_What this task involves_. Return only the lines running from the top of the entries to the line with "Handelman pipeline; 177", inclusive, exactly as written.

_Given data_.
import Mathlib.Data.Real.Basic
import Mathlib.Tactic.Linarith
import Mathlib.Tactic.Positivity
import HarnessLib

/-!
# QUANT lane R8, T-DEC: the polynomial certificate of LEMMA W's LIGHT / TOP-UNREACHABLE two-row cell (h a mid, both rows light into h, the
# bottom copy of `l` incompatible with its top copy: `2l + r + k ≤ T`) — the (★7′) inequality cleared of denominators, replayed from an exact Handelman
# certificate (arm-1 gen 61, architect)

builds on p205010 (kernel theorem, internal audit signed; external expert review pending)

Support file (`--supports stmt-CriticalPhenomena-4575`), QUANT lane seat prim-quant-arm-1 (gen 61, architect); memo
`run/shared/lean/prim/quant/prim-quant-arm-1-g61/ARCH-G61.md` §1–§2.  Pure real algebra; standard axioms, no sorries, no definitions.  Used by
`…QuantGluedWindowLightInc` (`lightInc_star`, `gluedPullback_windowPair_twoRow_lightInc`).  The inequality: on the box `0 ≤ y ≤ t₂ ≤ 1`, `t₁ ≥ 0`,
`t₁ + t₂ ≤ 1`, `1 ≤ c ≤ 1 + y`, `0 ≤ 2ε ≤ 1 + y − c`,
`c(c + (1−y)ε) ≥ (c + t₁ε + t₂(1+y−c))·(t₀(c+(1−y)ε) + t₁(1−ε)c + t₂(1−y)c(c+(1−y)ε))`, `t₀ = 1 − t₁ − t₂` — the cleared form of
(★7′) `t₀/c + t₁(1−ε)/(c+(1−y)ε) + t₂(1−y) ≤ 1/(c + t₁ε + t₂(1+y−c))`, arm-1 g60's (★7) with the larger denominator `c + t₁ε + t₂(1+y−c)` on the right
(`t₂(1+y−c)` in place of `t₂(1+y−c−ε)`): this is what the bound `A ≤ m = t₁r + t₂(r+k)` gives when only `r + k ≤ T − 2l` (not `2r + k`) is known, i.e. it
serves every configuration in which the bottom copy of `l` cannot use the top copy, whatever the middle copy does.  Certificate: kit j305169 (typer g23's
Handelman pipeline; 177 products of ≤ 7 of the ten box generators, exact rational weights, identity verified exactly); `linarith only` replays it.

HONEST STATUS.  `GluedLemmaW` (flow form), `GluedDominatedMass`, the band, `SiblingStep`, `FarTreeRow` OPEN; RATE class (log\*) / honest sentence of
`run/shared/lean/prim/quant/README.md` unchanged.  [this work].  Nothing here is cited as a published result.
-/

namespace Summit.CriticalPhenomena.PercolationContinuityZ3.Theorems
namespace Quant
namespace LawDec
/-- `Z₂ = -σ′²σ″ - σσ′σ‴ + 2σσ″²`. [folklore] -/
theorem _root_.PeriodPair.univExtZ_two (z : ℂ) :
    L.univExtZ 2 z = -(L.sigmaDeriv 1 z ^ 2 * L.sigmaDeriv 2 z) -
      L.sigmaDeriv 0 z * L.sigmaDeriv 1 z * L.sigmaDeriv 3 z +
        2 * L.sigmaDeriv 0 z * L.sigmaDeriv 2 z ^ 2 :=
  rfl

/-- `Θ_{inl i}(z, t) = Pᵢ(z)`. [folklore] -/
@[simp] theorem _root_.PeriodPair.univExtTheta_inl (i : Fin 3) (v : ℂ × ℂ) :
    L.univExtTheta (Sum.inl i) v = L.univExtP i v.1 := rfl

/-- `Θ_{inr i}(z, t) = t Pᵢ(z) - Zᵢ(z)`. [folklore] -/
@[simp] theorem _root_.PeriodPair.univExtTheta_inr (i : Fin 3) (v : ℂ × ℂ) :
    L.univExtTheta (Sum.inr i) v = v.2 * L.univExtP i v.1 - L.univExtZ i v.1 := rfl

/-! ### Holomorphy -/

/-- The blocks `Pᵢ` are entire. [folklore] -/
theorem _root_.PeriodPair.differentiable_univExtP (i : Fin 3) : Differentiable ℂ (L.univExtP i) := by
  have hd := L.differentiable_sigmaDeriv
  fin_cases i
  · show Differentiable ℂ fun z => L.univExtP 0 z
    simp only [PeriodPair.univExtP_zero]
    exact (hd 0).pow 3
  · show Differentiable ℂ fun z => L.univExtP 1 z
    simp only [PeriodPair.univExtP_one]
    exact (hd 0).mul (((hd 1).pow 2).sub ((hd 0).mul (hd 2)))
  · show Differentiable ℂ fun z => L.univExtP 2 z
    simp only [PeriodPair.univExtP_two]
    exact (((((differentiable_const _).mul (hd 0)).mul (hd 1)).mul (hd 2)).sub
      ((differentiable_const _).mul ((hd 1).pow 3))).sub (((hd 0).pow 2).mul (hd 3))

/-- The companions `Zᵢ` are entire. [folklore] -/
theorem _root_.PeriodPair.differentiable_univExtZ (i : Fin 3) : Differentiable ℂ (L.univExtZ i) := by
  have hd := L.differentiable_sigmaDeriv
  fin_cases i
  · show Differentiable ℂ fun z => L.univExtZ 0 z
    simp only [PeriodPair.univExtZ_zero]
    exact ((hd 0).pow 2).mul (hd 1)
  · show Differentiable ℂ fun z => L.univExtZ 1 z
    simp only [PeriodPair.univExtZ_one]
    exact ((hd 1).pow 3).sub (((hd 0).mul (hd 1)).mul (hd 2))
  · show Differentiable ℂ fun z => L.univExtZ 2 z
    simp only [PeriodPair.univExtZ_two]
    exact ((((hd 1).pow 2).mul (hd 2)).neg.sub (((hd 0).mul (hd 1)).mul (hd 3))).add
      (((differentiable_const _).mul (hd 0)).mul ((hd 2).pow 2))

/-! ### Values off the lattice -/

variable {L}

/-- **Off the lattice `P = σ³ · (1, ℘, ℘′)`** (Whittaker–Watson §20.53: `℘ = ζ² - σ″/σ`, i.e.
`σ³℘ = σ(σ′² - σσ″)`, and its derivative). [cite: WhittakerWatson1927, §20.53] -/
theorem _root_.PeriodPair.univExtP_eq {z : ℂ} (hz : z ∉ L.lattice) :
    L.univExtP 0 z = L.weierstrassSigma z ^ 3 ∧
    L.univExtP 1 z = L.weierstrassSigma z ^ 3 * ℘[L] z ∧
    L.univExtP 2 z = L.weierstrassSigma z ^ 3 * ℘'[L] z := by
  simp only [PeriodPair.univExtP_zero, PeriodPair.univExtP_one, PeriodPair.univExtP_two,
    PeriodPair.sigmaDeriv_zero_eq, L.sigmaDeriv_one_eq hz, L.sigmaDeriv_two_eq hz,
    L.sigmaDeriv_three_eq hz]
  exact ⟨trivial, by ring, by ring⟩

/-- **Off the lattice `Z = σ³ · (ζ, ℘ζ, ℘′ζ + 2℘²)`.** [folklore] -/
theorem _root_.PeriodPair.univExtZ_eq {z : ℂ} (hz : z ∉ L.lattice) :
    L.univExtZ 0 z = L.weierstrassSigma z ^ 3 * L.weierstrassZeta z ∧
    L.univExtZ 1 z = L.weierstrassSigma z ^ 3 * (℘[L] z * L.weierstrassZeta z) ∧
    L.univExtZ 2 z = L.weierstrassSigma z ^ 3 *
      (℘'[L] z * L.weierstrassZeta z + 2 * ℘[L] z ^ 2) := by
  simp only [PeriodPair.univExtZ_zero, PeriodPair.univExtZ_one, PeriodPair.univExtZ_two,
    PeriodPair.sigmaDeriv_zero_eq, L.sigmaDeriv_one_eq hz, L.sigmaDeriv_two_eq hz,
    L.sigmaDeriv_three_eq hz]
  exact ⟨by ring, by ring, by ring⟩

/-- **Off the lattice `Θ(z, t) = σ(z)³ · (1, ℘, ℘′, ν, ℘ν, ℘′ν - 2℘²)`, `ν = t - ζ(z)`**: the
theta functions are `σ³` times the affine coordinates `(x, y, ν)` of `exp_{E♮}(z, t)` and the two
further sections `xν`, `yν - 2x²` of `|3F₀ + D_∞|`. [folklore] -/
theorem _root_.PeriodPair.univExtTheta_eq {z : ℂ} (hz : z ∉ L.lattice) (t : ℂ) :
    L.univExtTheta (Sum.inl 0) (z, t) = L.weierstrassSigma z ^ 3 ∧
    L.univExtTheta (Sum.inl 1) (z, t) = L.weierstrassSigma z ^ 3 * ℘[L] z ∧
    L.univExtTheta (Sum.inl 2) (z, t) = L.weierstrassSigma z ^ 3 * ℘'[L] z ∧
    L.univExtTheta (Sum.inr 0) (z, t) = L.weierstrassSigma z ^ 3 * (t - L.weierstrassZeta z) ∧
    L.univExtTheta (Sum.inr 1) (z, t) =
      L.weierstrassSigma z ^ 3 * (℘[L] z * (t - L.weierstrassZeta z)) ∧
    L.univExtTheta (Sum.inr 2) (z, t) =
      L.weierstrassSigma z ^ 3 * (℘'[L] z * (t - L.weierstrassZeta z) - 2 * ℘[L] z ^ 2) := by
  obtain ⟨p0, p1, p2⟩ := PeriodPair.univExtP_eq hz
  obtain ⟨z0, z1, z2⟩ := PeriodPair.univExtZ_eq hz
  simp only [PeriodPair.univExtTheta_inl, PeriodPair.univExtTheta_inr, p0, p1, p2, z0, z1, z2]
  exact ⟨trivial, trivial, trivial, by ring, by ring, by ring⟩

/-! ### Automorphy under the generators `(ωⱼ, ηⱼ)` of the kernel `Λ♮` -/

variable (L)
end Summit.AtomisticToContinuum.FouriersLaw.Theorems.BoundedResponse.HeatSpreading

end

_Solution to this task_.
import Mathlib.Data.Real.Basic
import Mathlib.Tactic.Linarith
import Mathlib.Tactic.Positivity
import HarnessLib

/-!
# QUANT lane R8, T-DEC: the polynomial certificate of LEMMA W's LIGHT / TOP-UNREACHABLE two-row cell (h a mid, both rows light into h, the
# bottom copy of `l` incompatible with its top copy: `2l + r + k ≤ T`) — the (★7′) inequality cleared of denominators, replayed from an exact Handelman
# certificate (arm-1 gen 61, architect)

builds on p205010 (kernel theorem, internal audit signed; external expert review pending)

Support file (`--supports stmt-CriticalPhenomena-4575`), QUANT lane seat prim-quant-arm-1 (gen 61, architect); memo
`run/shared/lean/prim/quant/prim-quant-arm-1-g61/ARCH-G61.md` §1–§2.  Pure real algebra; standard axioms, no sorries, no definitions.  Used by
`…QuantGluedWindowLightInc` (`lightInc_star`, `gluedPullback_windowPair_twoRow_lightInc`).  The inequality: on the box `0 ≤ y ≤ t₂ ≤ 1`, `t₁ ≥ 0`,
`t₁ + t₂ ≤ 1`, `1 ≤ c ≤ 1 + y`, `0 ≤ 2ε ≤ 1 + y − c`,
`c(c + (1−y)ε) ≥ (c + t₁ε + t₂(1+y−c))·(t₀(c+(1−y)ε) + t₁(1−ε)c + t₂(1−y)c(c+(1−y)ε))`, `t₀ = 1 − t₁ − t₂` — the cleared form of
(★7′) `t₀/c + t₁(1−ε)/(c+(1−y)ε) + t₂(1−y) ≤ 1/(c + t₁ε + t₂(1+y−c))`, arm-1 g60's (★7) with the larger denominator `c + t₁ε + t₂(1+y−c)` on the right
(`t₂(1+y−c)` in place of `t₂(1+y−c−ε)`): this is what the bound `A ≤ m = t₁r + t₂(r+k)` gives when only `r + k ≤ T − 2l` (not `2r + k`) is known, i.e. it
serves every configuration in which the bottom copy of `l` cannot use the top copy, whatever the middle copy does.  Certificate: kit j305169 (typer g23's
Handelman pipeline; 177 products of ≤ 7 of the ten box generators, exact rational weights, identity verified exactly); `linarith only` replays it.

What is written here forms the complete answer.